Requirement ::
Each line of the material below that holds the word "terms" needs to be copied.

Input records ::
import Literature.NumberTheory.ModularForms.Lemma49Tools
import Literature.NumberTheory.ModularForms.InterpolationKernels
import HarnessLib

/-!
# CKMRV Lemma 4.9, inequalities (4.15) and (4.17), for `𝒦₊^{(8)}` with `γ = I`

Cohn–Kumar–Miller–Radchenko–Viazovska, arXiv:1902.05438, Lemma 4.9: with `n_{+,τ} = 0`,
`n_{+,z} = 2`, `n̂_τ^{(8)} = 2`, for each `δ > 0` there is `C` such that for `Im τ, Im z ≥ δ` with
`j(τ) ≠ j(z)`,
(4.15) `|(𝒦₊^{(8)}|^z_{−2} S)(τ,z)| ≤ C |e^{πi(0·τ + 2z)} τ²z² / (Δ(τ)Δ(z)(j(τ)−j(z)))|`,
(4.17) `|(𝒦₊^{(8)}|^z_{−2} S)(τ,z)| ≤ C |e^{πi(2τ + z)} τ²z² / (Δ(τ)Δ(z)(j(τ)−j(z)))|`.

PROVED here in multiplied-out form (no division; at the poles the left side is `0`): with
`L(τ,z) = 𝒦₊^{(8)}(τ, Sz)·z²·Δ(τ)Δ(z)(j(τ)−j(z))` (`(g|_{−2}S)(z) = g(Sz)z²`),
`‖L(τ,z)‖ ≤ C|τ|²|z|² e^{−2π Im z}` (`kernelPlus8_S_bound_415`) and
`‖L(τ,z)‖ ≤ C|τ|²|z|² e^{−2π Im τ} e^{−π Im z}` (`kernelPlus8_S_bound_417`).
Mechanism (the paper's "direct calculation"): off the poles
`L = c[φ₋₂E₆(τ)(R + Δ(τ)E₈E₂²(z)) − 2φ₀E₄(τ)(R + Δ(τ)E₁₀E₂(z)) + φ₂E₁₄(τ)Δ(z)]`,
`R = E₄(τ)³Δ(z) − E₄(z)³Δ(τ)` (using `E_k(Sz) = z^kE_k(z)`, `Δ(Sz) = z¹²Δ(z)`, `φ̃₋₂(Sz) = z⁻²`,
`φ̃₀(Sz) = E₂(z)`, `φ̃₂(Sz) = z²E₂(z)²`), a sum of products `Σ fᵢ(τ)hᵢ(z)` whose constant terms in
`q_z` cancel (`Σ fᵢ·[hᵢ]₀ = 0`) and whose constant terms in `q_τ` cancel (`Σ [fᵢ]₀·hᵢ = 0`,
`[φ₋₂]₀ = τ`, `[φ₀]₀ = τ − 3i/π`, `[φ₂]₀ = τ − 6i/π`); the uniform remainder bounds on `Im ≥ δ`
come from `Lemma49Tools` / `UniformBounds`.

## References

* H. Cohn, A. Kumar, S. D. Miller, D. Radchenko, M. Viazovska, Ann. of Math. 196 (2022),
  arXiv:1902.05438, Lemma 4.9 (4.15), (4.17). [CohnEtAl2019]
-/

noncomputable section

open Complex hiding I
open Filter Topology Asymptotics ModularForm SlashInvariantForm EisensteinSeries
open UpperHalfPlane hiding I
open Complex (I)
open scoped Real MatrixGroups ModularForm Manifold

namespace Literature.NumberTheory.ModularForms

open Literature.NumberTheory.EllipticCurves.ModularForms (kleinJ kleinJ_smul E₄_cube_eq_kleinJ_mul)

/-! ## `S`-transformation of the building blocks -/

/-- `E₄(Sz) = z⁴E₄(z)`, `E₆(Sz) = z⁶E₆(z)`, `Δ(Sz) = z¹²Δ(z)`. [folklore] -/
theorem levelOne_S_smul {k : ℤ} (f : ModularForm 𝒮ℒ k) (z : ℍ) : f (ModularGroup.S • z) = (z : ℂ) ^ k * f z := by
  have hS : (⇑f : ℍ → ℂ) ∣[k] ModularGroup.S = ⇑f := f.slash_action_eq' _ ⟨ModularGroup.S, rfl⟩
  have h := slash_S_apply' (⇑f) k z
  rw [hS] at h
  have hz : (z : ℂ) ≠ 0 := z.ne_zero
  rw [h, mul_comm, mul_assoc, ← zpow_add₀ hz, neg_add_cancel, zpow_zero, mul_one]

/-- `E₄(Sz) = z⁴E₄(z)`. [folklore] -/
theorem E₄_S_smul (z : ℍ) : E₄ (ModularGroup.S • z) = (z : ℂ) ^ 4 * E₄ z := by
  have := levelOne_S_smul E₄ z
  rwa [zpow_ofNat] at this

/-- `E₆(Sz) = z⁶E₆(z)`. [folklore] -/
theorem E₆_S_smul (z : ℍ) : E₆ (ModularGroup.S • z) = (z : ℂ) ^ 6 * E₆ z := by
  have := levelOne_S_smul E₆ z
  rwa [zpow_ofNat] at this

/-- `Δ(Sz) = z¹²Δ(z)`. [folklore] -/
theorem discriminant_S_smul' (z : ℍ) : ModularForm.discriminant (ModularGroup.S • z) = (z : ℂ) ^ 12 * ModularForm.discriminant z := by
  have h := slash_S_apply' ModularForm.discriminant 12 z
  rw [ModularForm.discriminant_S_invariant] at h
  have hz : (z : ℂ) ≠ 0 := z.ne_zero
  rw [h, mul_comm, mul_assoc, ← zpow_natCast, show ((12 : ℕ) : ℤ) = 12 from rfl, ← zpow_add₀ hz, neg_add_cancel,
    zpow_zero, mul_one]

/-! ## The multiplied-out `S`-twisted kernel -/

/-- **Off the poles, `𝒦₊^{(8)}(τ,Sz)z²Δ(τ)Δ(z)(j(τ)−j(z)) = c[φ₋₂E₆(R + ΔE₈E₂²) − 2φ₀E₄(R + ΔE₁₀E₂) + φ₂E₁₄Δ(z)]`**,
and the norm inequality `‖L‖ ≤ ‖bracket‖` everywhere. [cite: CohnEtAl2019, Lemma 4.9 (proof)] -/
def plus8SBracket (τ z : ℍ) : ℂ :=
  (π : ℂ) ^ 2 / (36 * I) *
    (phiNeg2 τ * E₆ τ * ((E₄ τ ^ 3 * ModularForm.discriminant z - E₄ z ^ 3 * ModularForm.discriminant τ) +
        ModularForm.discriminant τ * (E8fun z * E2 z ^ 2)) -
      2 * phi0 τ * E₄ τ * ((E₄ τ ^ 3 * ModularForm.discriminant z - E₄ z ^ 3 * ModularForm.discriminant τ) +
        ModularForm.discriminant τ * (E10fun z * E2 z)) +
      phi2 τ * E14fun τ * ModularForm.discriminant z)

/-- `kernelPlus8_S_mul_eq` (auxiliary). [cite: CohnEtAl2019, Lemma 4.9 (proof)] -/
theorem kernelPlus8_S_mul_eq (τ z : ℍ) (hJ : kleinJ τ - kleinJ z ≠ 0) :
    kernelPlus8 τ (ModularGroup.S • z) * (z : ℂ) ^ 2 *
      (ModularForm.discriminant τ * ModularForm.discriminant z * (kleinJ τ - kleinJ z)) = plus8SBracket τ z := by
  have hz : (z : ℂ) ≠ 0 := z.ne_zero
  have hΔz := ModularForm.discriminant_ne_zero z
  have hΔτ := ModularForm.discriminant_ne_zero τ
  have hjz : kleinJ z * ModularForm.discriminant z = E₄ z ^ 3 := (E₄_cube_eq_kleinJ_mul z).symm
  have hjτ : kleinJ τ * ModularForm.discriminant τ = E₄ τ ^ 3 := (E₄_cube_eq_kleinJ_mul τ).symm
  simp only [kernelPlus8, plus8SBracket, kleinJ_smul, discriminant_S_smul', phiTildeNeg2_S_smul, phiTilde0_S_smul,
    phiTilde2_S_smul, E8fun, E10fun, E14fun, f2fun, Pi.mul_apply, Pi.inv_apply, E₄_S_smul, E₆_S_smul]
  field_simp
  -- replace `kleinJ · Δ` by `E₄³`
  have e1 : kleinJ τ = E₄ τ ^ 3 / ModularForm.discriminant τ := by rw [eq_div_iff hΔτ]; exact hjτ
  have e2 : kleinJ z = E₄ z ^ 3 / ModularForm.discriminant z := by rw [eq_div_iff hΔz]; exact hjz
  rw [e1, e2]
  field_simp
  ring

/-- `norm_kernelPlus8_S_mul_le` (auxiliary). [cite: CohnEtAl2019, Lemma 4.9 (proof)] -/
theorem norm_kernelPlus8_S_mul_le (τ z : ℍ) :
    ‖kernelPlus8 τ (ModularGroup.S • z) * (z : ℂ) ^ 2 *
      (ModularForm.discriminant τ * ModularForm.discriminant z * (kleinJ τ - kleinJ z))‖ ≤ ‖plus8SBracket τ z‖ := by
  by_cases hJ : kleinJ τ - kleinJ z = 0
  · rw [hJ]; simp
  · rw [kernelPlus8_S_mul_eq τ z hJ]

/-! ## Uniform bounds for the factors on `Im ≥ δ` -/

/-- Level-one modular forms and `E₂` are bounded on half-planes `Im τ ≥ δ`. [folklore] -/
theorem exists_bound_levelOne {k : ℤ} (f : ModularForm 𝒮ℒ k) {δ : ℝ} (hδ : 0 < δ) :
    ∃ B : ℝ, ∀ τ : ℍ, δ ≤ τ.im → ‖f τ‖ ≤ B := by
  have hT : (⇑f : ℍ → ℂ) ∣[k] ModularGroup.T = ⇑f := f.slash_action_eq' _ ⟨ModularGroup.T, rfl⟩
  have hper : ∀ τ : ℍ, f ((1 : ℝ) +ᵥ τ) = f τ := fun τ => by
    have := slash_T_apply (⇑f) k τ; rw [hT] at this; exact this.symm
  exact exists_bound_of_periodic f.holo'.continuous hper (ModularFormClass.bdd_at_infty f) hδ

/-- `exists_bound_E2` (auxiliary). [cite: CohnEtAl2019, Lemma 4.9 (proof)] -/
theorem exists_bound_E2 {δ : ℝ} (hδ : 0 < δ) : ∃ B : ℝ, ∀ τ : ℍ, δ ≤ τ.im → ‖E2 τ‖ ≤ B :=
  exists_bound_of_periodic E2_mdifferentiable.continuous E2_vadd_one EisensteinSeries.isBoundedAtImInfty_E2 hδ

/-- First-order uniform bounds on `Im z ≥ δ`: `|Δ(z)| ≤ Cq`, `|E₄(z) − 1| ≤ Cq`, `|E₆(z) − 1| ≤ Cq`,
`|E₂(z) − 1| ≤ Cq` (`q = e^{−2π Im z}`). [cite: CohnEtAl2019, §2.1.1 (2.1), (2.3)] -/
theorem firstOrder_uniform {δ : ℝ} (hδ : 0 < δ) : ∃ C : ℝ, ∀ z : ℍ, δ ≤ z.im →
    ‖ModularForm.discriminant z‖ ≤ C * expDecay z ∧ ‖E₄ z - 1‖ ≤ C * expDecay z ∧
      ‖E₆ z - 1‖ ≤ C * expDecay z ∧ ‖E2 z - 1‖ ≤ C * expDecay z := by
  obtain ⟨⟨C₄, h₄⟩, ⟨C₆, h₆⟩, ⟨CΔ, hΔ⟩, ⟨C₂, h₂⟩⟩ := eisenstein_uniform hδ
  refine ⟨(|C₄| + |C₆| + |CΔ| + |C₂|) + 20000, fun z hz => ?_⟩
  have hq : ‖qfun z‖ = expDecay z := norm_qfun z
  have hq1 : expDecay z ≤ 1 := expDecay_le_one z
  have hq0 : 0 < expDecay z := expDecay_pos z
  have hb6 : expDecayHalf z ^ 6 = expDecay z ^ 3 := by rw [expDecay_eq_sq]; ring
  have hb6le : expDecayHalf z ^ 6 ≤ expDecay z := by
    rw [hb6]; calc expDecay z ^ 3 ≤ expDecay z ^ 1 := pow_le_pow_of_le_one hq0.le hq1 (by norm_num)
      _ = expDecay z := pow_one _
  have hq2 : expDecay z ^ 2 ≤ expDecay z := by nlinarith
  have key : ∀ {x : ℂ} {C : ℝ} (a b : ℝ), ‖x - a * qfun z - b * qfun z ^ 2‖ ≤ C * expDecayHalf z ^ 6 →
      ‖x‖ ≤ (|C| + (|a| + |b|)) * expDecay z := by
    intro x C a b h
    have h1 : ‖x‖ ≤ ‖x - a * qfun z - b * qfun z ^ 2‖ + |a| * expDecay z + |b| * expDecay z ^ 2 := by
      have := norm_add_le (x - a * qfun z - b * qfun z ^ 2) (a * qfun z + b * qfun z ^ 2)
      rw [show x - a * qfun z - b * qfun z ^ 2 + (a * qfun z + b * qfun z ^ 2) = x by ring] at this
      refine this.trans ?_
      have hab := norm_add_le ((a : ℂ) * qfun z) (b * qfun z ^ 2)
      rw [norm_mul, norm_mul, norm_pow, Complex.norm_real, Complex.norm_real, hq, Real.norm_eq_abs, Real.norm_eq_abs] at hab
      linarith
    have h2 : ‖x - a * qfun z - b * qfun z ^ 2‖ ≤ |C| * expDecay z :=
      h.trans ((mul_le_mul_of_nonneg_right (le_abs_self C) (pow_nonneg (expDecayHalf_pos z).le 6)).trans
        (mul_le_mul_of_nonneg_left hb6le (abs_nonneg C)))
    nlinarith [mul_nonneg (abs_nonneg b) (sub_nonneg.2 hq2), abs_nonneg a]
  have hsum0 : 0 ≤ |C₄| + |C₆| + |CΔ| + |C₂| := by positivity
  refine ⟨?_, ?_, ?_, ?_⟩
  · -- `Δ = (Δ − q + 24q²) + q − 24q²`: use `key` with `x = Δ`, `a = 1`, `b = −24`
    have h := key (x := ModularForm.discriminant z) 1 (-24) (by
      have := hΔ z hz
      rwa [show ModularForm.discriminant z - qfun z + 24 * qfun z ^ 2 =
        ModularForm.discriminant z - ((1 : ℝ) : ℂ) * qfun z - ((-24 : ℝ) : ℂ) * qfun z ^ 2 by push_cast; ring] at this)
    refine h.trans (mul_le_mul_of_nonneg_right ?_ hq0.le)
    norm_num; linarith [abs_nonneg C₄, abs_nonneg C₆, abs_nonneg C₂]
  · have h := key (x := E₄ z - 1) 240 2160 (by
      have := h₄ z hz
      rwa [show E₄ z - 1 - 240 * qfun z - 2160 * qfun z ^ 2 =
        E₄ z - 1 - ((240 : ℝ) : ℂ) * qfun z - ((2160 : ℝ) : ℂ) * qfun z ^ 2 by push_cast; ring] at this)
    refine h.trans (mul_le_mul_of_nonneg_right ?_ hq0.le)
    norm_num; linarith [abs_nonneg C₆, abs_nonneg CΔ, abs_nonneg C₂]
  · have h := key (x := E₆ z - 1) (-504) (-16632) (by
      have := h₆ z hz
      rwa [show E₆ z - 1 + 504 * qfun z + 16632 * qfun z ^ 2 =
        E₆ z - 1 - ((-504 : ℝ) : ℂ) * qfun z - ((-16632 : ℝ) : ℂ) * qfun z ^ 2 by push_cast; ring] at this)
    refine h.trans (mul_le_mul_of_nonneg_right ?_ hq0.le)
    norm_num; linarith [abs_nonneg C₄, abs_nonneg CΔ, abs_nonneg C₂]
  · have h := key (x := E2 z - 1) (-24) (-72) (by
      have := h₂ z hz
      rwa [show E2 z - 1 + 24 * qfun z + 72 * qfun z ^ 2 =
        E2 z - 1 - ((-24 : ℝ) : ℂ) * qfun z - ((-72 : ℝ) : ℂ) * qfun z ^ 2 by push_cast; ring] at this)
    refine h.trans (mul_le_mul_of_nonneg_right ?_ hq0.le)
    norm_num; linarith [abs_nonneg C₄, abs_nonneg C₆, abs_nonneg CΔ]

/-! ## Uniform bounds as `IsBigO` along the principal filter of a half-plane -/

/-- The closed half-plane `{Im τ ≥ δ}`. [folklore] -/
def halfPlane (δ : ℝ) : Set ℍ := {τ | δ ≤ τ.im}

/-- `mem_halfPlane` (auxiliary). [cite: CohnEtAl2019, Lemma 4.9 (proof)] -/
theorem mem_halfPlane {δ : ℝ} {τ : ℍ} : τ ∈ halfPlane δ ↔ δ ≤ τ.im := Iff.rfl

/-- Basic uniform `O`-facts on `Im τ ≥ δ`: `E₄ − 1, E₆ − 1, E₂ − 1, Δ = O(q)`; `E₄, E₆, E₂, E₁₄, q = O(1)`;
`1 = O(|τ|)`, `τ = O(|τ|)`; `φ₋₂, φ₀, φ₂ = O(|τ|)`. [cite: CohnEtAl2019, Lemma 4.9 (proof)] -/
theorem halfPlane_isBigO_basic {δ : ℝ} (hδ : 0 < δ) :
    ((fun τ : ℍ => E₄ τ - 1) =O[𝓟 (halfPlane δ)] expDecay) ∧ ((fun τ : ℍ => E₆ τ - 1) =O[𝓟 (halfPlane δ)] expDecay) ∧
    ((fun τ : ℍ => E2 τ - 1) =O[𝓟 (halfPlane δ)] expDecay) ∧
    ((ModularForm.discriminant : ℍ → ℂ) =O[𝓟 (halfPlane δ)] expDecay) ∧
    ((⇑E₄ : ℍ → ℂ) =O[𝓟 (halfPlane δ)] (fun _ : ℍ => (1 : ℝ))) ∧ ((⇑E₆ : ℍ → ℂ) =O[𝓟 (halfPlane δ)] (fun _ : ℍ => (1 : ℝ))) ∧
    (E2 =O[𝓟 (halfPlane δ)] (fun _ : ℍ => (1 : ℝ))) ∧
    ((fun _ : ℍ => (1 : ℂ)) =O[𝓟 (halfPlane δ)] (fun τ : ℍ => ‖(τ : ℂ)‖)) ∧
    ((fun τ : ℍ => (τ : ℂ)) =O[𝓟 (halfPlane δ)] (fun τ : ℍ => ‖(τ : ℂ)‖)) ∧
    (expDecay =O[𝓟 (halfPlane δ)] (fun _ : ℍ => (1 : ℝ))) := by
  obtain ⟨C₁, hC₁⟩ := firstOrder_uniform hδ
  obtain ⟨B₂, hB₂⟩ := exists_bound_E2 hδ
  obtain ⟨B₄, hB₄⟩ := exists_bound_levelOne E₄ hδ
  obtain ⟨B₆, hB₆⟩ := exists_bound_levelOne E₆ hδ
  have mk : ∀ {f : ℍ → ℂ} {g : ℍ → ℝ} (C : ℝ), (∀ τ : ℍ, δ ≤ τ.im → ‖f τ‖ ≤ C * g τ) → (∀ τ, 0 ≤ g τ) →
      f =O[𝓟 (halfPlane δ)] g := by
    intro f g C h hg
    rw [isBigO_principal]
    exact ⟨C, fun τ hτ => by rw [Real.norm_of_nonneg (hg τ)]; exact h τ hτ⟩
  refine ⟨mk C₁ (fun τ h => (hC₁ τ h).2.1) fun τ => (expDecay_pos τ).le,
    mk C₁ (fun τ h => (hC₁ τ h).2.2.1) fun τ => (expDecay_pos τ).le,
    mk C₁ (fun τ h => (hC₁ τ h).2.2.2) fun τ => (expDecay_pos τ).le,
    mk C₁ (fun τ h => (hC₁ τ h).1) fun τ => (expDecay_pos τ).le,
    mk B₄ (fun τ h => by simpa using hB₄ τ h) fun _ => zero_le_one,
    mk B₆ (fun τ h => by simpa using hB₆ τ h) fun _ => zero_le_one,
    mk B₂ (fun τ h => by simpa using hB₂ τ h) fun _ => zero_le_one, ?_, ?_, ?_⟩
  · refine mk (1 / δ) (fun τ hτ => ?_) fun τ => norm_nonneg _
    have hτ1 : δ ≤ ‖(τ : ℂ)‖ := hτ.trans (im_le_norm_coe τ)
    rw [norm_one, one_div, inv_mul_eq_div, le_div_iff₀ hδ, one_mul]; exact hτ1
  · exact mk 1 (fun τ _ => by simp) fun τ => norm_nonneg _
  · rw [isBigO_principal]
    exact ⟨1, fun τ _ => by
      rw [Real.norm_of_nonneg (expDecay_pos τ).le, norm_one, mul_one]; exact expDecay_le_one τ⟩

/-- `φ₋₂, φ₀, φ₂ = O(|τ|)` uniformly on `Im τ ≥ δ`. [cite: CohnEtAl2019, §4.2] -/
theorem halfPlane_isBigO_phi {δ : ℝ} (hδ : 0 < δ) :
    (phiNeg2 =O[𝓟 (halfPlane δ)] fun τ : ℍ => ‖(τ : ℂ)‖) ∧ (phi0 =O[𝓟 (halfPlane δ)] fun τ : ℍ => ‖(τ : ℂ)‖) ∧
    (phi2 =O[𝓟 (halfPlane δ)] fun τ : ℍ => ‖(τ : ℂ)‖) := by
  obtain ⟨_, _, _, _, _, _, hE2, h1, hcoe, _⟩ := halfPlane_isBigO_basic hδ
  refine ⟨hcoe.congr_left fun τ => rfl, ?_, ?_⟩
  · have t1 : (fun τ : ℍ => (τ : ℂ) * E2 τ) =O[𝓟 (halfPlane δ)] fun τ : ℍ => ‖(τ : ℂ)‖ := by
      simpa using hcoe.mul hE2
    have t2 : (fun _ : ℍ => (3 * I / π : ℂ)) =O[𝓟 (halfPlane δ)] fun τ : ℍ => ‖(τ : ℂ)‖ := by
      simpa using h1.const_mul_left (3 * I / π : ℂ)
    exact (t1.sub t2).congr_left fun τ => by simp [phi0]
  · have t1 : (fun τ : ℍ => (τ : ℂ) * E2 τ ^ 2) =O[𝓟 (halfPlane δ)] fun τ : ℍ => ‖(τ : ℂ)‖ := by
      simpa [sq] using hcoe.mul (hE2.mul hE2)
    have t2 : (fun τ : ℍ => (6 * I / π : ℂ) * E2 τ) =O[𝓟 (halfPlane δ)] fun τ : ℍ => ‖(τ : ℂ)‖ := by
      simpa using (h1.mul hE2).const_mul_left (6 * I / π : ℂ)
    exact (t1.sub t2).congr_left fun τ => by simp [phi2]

Written solution ::
`φ̃₀(Sz) = E₂(z)`, `φ̃₂(Sz) = z²E₂(z)²`), a sum of products `Σ fᵢ(τ)hᵢ(z)` whose constant terms in
`q_z` cancel (`Σ fᵢ·[hᵢ]₀ = 0`) and whose constant terms in `q_τ` cancel (`Σ [fᵢ]₀·hᵢ = 0`,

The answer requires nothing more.